#### What is required
Report every line of the records below that contains the word "change".

#### Study material
import Mathlib
import HarnessLib
import Summits.ResolutionOfSingularities.ResolutionOfSingularities.Theorems.WildQuotientsWildQuotientResolutionS1aQhRoot

/-!
# S1a — THE QUASI-HOMOGENEOUS ROOT OF THE R4 NORMAL FORM over an ABSTRACT node ring (localised bases, multi-support roots)

[OURS · L1 W4.5c · lead-1 g16; plan-1 RULING R-F15o (3) design (α1) «k-RATIONAL multi-support … the existing polynomial free models serve as node data on these
basic opens»: the ring level of ✓`…S1aQhRoot` restated for an ARBITRARY commutative ring `L` with a centre `f : Fin 3 → L`, a tail variable `x₃`, a τ-fixed generating
set `Gfix` and the R4 rows — so that BOTH the polynomial datum (`L = A ≃ k[x]`, `Gfix` = constants) and its LOCALISATIONS `L = k[x][1/h]` (`Gfix` ∋ `1/h`; the node of
an invariant basic open `D(h)` carrying one point of a multi-support root) are instances; pattern ✓`…S1aA1Move3Ring` (abstract node ring with rows)] — NOT statements of
the manuscript; counted 0; AI-level work, weaker than expert review. Crux stmt-ResolutionOfSingularities-17941 `CyclicQuotientFourfolds`, line `s1a-logminvertex` v13
(`stub_reachLowerInFX`).

Datum: `τ (f 0) = f 0`, `τ (f 1) = f 1 + f 0`, `τ (f 2) = f 2`, `τ x₃ = x₃ + t`, `t ∈ 𝒥_sh(f; w)`, `w 0 = w 1 + sh`, `τ` fixes `Gfix`, `Subring.closure (range f ∪ {x₃} ∪ Gfix) = ⊤`.
* `qha_admissible_one` / `qha_admissible` / `qha_map_le` ((a′)_sh and σ-adaptedness); `qha_augmentationIdeal_sigmaR_le` ((H1) `aug σ_R ≤ (s^sh)`);
* rows in `R^w`: `qha_sigmaR_u'_zero`, `qha_sigmaR_u'_one_sub` (`σ_R u₁′ − u₁′ = s^sh u₀′`), `qha_sigmaR_u'_two`, `qha_sigmaR_algebraMap_three_sub` (`σ_R x₃ − x₃ = s^sh t̂`);
* residual: `qha_u'_zero_mem_residual`, `qha_tail_mem_residual`.
-/

set_option linter.dupNamespace false

noncomputable section

open Literature.AlgebraicGeometry.Resolution
open scoped LaurentPolynomial
open Summit.ResolutionOfSingularities.ResolutionOfSingularities.Theorems.WildQuotientResolution.S1.CoarseChart
open Summit.ResolutionOfSingularities.ResolutionOfSingularities.Theorems.WildQuotientResolution.S1.GameFrame.GModel

namespace Summit.ResolutionOfSingularities.ResolutionOfSingularities.Theorems.WildQuotientResolution.S1.KillCert.QhAbs

variable {L : Type} [CommRing L] (τ : L ≃+* L) (f : Fin 3 → L) (x₃ t : L) (w : Fin 3 → ℕ) (sh : ℕ) (Gfix : Set L)
  (h0 : τ (f 0) = f 0) (h1 : τ (f 1) = f 1 + f 0) (h2 : τ (f 2) = f 2) (h3 : τ x₃ = x₃ + t)
  (hfix : ∀ g ∈ Gfix, τ g = g) (hgen : Subring.closure (Set.range f ∪ {x₃} ∪ Gfix) = ⊤)
  (hw0 : w 0 = w 1 + sh) (ht : t ∈ (weightedFiltration f w).ideal sh)

/-! ## (a′)_sh -/

include h0 h1 h2 h3 hfix hgen hw0 ht in
/-- **(a′)_sh over an abstract node ring**, `β = 1` product form: `y ∈ 𝒥ₙ ⇒ τy − y ∈ (1)·𝒥ₙ₊sh`. [OURS · L1 W4.5c · R4 root, abstract] -/
theorem qha_admissible_one (n : ℕ) (y : L) (hy : y ∈ (weightedFiltration f w).ideal n) :
    τ y - y ∈ Ideal.span {(1 : L)} * (weightedFiltration f w).ideal (n + sh) := by
  have hX0 : f 0 ∈ (weightedFiltration f w).ideal (w 0) := mem_weightedFiltration_ideal f w 0
  have h1J : ∀ {m : ℕ} {z : L}, z ∈ (weightedFiltration f w).ideal m → z ∈ Ideal.span {(1 : L)} * (weightedFiltration f w).ideal m :=
    fun hz => by rw [Ideal.span_singleton_one, Ideal.top_mul]; exact hz
  refine admissible_shift_of_generators f w τ sh 1 _ hgen ?_ ?_ n y hy
  · rintro g ((⟨i, rfl⟩ | hg) | hg)
    · refine h1J ?_
      fin_cases i
      · change τ (f 0) - f 0 ∈ _; rw [h0, sub_self]; exact Ideal.zero_mem _
      · change τ (f 1) - f 1 ∈ _; rw [h1, add_sub_cancel_left]; exact (weightedFiltration _ _).antitone (by omega) hX0
      · change τ (f 2) - f 2 ∈ _; rw [h2, sub_self]; exact Ideal.zero_mem _
    · rw [Set.mem_singleton_iff.mp hg, h3, add_sub_cancel_left]; exact h1J ht
    · rw [hfix g hg, sub_self]; exact Ideal.zero_mem _
  · intro i
    refine h1J ?_
    fin_cases i
    · change τ (f 0) - f 0 ∈ _; rw [h0, sub_self]; exact Ideal.zero_mem _
    · change τ (f 1) - f 1 ∈ (weightedFiltration f w).ideal (w 1 + sh)
      rw [h1, add_sub_cancel_left, ← hw0]; exact hX0
    · change τ (f 2) - f 2 ∈ _; rw [h2, sub_self]; exact Ideal.zero_mem _

include h0 h1 h2 h3 hfix hgen hw0 ht in
/-- **(a′)_sh**: `y ∈ 𝒥ₙ ⇒ τy − y ∈ 𝒥ₙ₊sh`. -/
theorem qha_admissible (n : ℕ) (y : L) (hy : y ∈ (weightedFiltration f w).ideal n) : τ y - y ∈ (weightedFiltration f w).ideal (n + sh) := by
  have h := qha_admissible_one τ f x₃ t w sh Gfix h0 h1 h2 h3 hfix hgen hw0 ht n y hy
  rwa [Ideal.span_singleton_one, Ideal.top_mul] at h

include h0 h1 h2 h3 hfix hgen hw0 ht in
/-- σ-adaptedness of the centre, degree by degree. -/
theorem qha_map_le (n : ℕ) : ((weightedFiltration f w).ideal n).map (τ : L →+* L) ≤ (weightedFiltration f w).ideal n :=
  map_le_of_admissible_shift _ _ τ sh 1 (qha_admissible_one τ f x₃ t w sh Gfix h0 h1 h2 h3 hfix hgen hw0 ht) n

/-! ## (H1), the rows in `R^w` and the residual ideal `𝔞 = (aug σ_R : s^sh)` -/

section Residual

variable {p : ℕ} (hp : 0 < p) (hσp : ∀ x : L, (⇑τ)^[p] x = x)
  (hσJ : ∀ n : ℕ, ((weightedFiltration f w).ideal n).map (τ : L →+* L) ≤ (weightedFiltration f w).ideal n)

include h0 h1 h2 h3 hfix hgen hw0 ht in
/-- **(H1)**: every increment `σ_R z − z` is a multiple of `s^sh`. [OURS · L1 W4.5c · R4 root, abstract] -/
theorem qha_augmentationIdeal_sigmaR_le : augmentationIdeal (sigmaR τ f w hσJ hp hσp) ≤ Ideal.span {cobordantAlgebra.s f w ^ sh} := by
  have h := augmentationIdeal_sigmaR_le_span_of_admissible_shift f w τ hσJ hp hσp sh 1 (qha_admissible_one τ f x₃ t w sh Gfix h0 h1 h2 h3 hfix hgen hw0 ht)
  rwa [map_one, one_mul] at h

include h0 in
/-- `σ_R u₀′ = u₀′`. -/
theorem qha_sigmaR_u'_zero : sigmaR τ f w hσJ hp hσp (cobordantAlgebra.u' f w 0) = cobordantAlgebra.u' f w 0 := by
  have hu0 : cobordantAlgebra.u' f w 0 = ⟨LaurentPolynomial.C (f 0) * LaurentPolynomial.T ((w 0 : ℕ) : ℤ), (cobordantAlgebra.u' f w 0).2⟩ := rfl
  rw [hu0, sigmaR_mk]
  exact Subtype.ext (by change LaurentPolynomial.C (τ (f 0)) * _ = LaurentPolynomial.C (f 0) * _; rw [h0])

include h2 in
/-- `σ_R u₂′ = u₂′` (the invariant generator). -/
theorem qha_sigmaR_u'_two : sigmaR τ f w hσJ hp hσp (cobordantAlgebra.u' f w 2) = cobordantAlgebra.u' f w 2 := by
  have hu2 : cobordantAlgebra.u' f w 2 = ⟨LaurentPolynomial.C (f 2) * LaurentPolynomial.T ((w 2 : ℕ) : ℤ), (cobordantAlgebra.u' f w 2).2⟩ := rfl
  rw [hu2, sigmaR_mk]
  exact Subtype.ext (by change LaurentPolynomial.C (τ (f 2)) * _ = LaurentPolynomial.C (f 2) * _; rw [h2])

include h1 hw0 in
/-- `σ_R u₁′ − u₁′ = s^sh · u₀′`. -/
theorem qha_sigmaR_u'_one_sub :
    sigmaR τ f w hσJ hp hσp (cobordantAlgebra.u' f w 1) - cobordantAlgebra.u' f w 1 = cobordantAlgebra.s f w ^ sh * cobordantAlgebra.u' f w 0 := by
  have hyj : τ (f 1) - f 1 = 1 * f 0 := by rw [h1]; ring
  have h := sigmaR_sub_eq_of_admissible_shift f w τ hσJ hp hσp sh 1 (n := w 1) hyj (cobordantAlgebra.u' f w 1) (cobordantAlgebra.u' f w 0)
    (by rw [cobordantAlgebra.coe_u']) (by rw [cobordantAlgebra.coe_u', hw0])
  rw [h, map_one, one_mul]

include h1 hw0 in
/-- ★ `u₀′ ∈ 𝔞 := (augIdeal σ_R : s^sh)`: the `[f 0]`-chart is KILLED. -/
theorem qha_u'_zero_mem_residual :
    cobordantAlgebra.u' f w 0 ∈ (augmentationIdeal (sigmaR τ f w hσJ hp hσp)).colon (Ideal.span {cobordantAlgebra.s f w ^ sh}) := by
  rw [Ideal.mem_colon_span_singleton, mul_comm, ← qha_sigmaR_u'_one_sub τ f w sh h1 hw0 hp hσp hσJ]
  exact sub_mem_augmentationIdeal _ _

include h3 in
/-- `σ_R x₃ − x₃ = s^sh · t̂`, `t̂ = t·T^sh`. -/
theorem qha_sigmaR_algebraMap_three_sub :
    sigmaR τ f w hσJ hp hσp (algebraMap L _ x₃) - algebraMap L _ x₃ = cobordantAlgebra.s f w ^ sh * ⟨_, C_mul_T_mem_cobordantAlgebra _ _ ht⟩ := by
  have hyj : τ x₃ - x₃ = 1 * t := by rw [h3]; ring
  have h := sigmaR_sub_eq_of_admissible_shift f w τ hσJ hp hσp sh 1 (n := 0) hyj (algebraMap L _ x₃) ⟨_, C_mul_T_mem_cobordantAlgebra _ _ ht⟩
    (by rw [cobordantAlgebra.coe_algebraMap, Nat.cast_zero, LaurentPolynomial.T_zero, mul_one]) (by rw [Nat.zero_add])
  rw [h, map_one, one_mul]

include h3 in
/-- ★ `t̂ ∈ 𝔞 = (aug σ_R : s^sh)`. -/
theorem qha_tail_mem_residual :
    (⟨_, C_mul_T_mem_cobordantAlgebra _ _ ht⟩ : ↥(cobordantAlgebra f w)) ∈ (augmentationIdeal (sigmaR τ f w hσJ hp hσp)).colon (Ideal.span {cobordantAlgebra.s f w ^ sh}) := by
  rw [Ideal.mem_colon_span_singleton, mul_comm, ← qha_sigmaR_algebraMap_three_sub τ f x₃ t w sh h3 ht hp hσp hσJ]
  exact sub_mem_augmentationIdeal _ _

end Residual

/-! ## The polynomial datum is an instance (sanity check of the generating set) -/

/-- For `e : A ≃ k[x₀..x₃]` the family `e⁻¹(x₀,x₁,x₂)`, the variable `e⁻¹x₃` and the constants `e⁻¹(C a)` generate `A`. -/
theorem closure_poly_eq_top {k : Type} [Field k] {A : Type} [CommRing A] (e : A ≃+* MvPolynomial (Fin 4) k) :
    Subring.closure (Set.range (e.symm ∘ ![MvPolynomial.X 0, MvPolynomial.X 1, MvPolynomial.X 2] : Fin 3 → A) ∪ {e.symm (MvPolynomial.X 3)} ∪
      Set.range (fun a : k => e.symm (MvPolynomial.C a))) = ⊤ := by
  have hgen : Subring.closure (e.symm '' (Set.range (MvPolynomial.C : k → MvPolynomial (Fin 4) k) ∪ Set.range (MvPolynomial.X : Fin 4 → MvPolynomial (Fin 4) k))) = ⊤ := by
    show Subring.closure ((e.symm : MvPolynomial (Fin 4) k →+* A) '' _) = ⊤
    rw [← RingHom.map_closure, KillCert.closure_range_C_union_range_X_of k (Fin 4), ← RingHom.range_eq_map]
    exact RingHom.range_eq_top.mpr e.symm.surjective
  rw [eq_top_iff, ← hgen, Subring.closure_le]
  rintro _ ⟨g, hg | ⟨i, rfl⟩, rfl⟩
  · obtain ⟨a, rfl⟩ := hg
    exact Subring.subset_closure (Or.inr ⟨a, rfl⟩)
  · fin_cases i
    · exact Subring.subset_closure (Or.inl (Or.inl ⟨0, rfl⟩))
    · exact Subring.subset_closure (Or.inl (Or.inl ⟨1, rfl⟩))
    · exact Subring.subset_closure (Or.inl (Or.inl ⟨2, rfl⟩))
    · exact Subring.subset_closure (Or.inl (Or.inr rfl))

end Summit.ResolutionOfSingularities.ResolutionOfSingularities.Theorems.WildQuotientResolution.S1.KillCert.QhAbs

end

#### Answer area
      · change τ (f 0) - f 0 ∈ _; rw [h0, sub_self]; exact Ideal.zero_mem _
      · change τ (f 1) - f 1 ∈ _; rw [h1, add_sub_cancel_left]; exact (weightedFiltration _ _).antitone (by omega) hX0
      · change τ (f 2) - f 2 ∈ _; rw [h2, sub_self]; exact Ideal.zero_mem _
    · change τ (f 0) - f 0 ∈ _; rw [h0, sub_self]; exact Ideal.zero_mem _
    · change τ (f 1) - f 1 ∈ (weightedFiltration f w).ideal (w 1 + sh)
    · change τ (f 2) - f 2 ∈ _; rw [h2, sub_self]; exact Ideal.zero_mem _
  exact Subtype.ext (by change LaurentPolynomial.C (τ (f 0)) * _ = LaurentPolynomial.C (f 0) * _; rw [h0])
  exact Subtype.ext (by change LaurentPolynomial.C (τ (f 2)) * _ = LaurentPolynomial.C (f 2) * _; rw [h2])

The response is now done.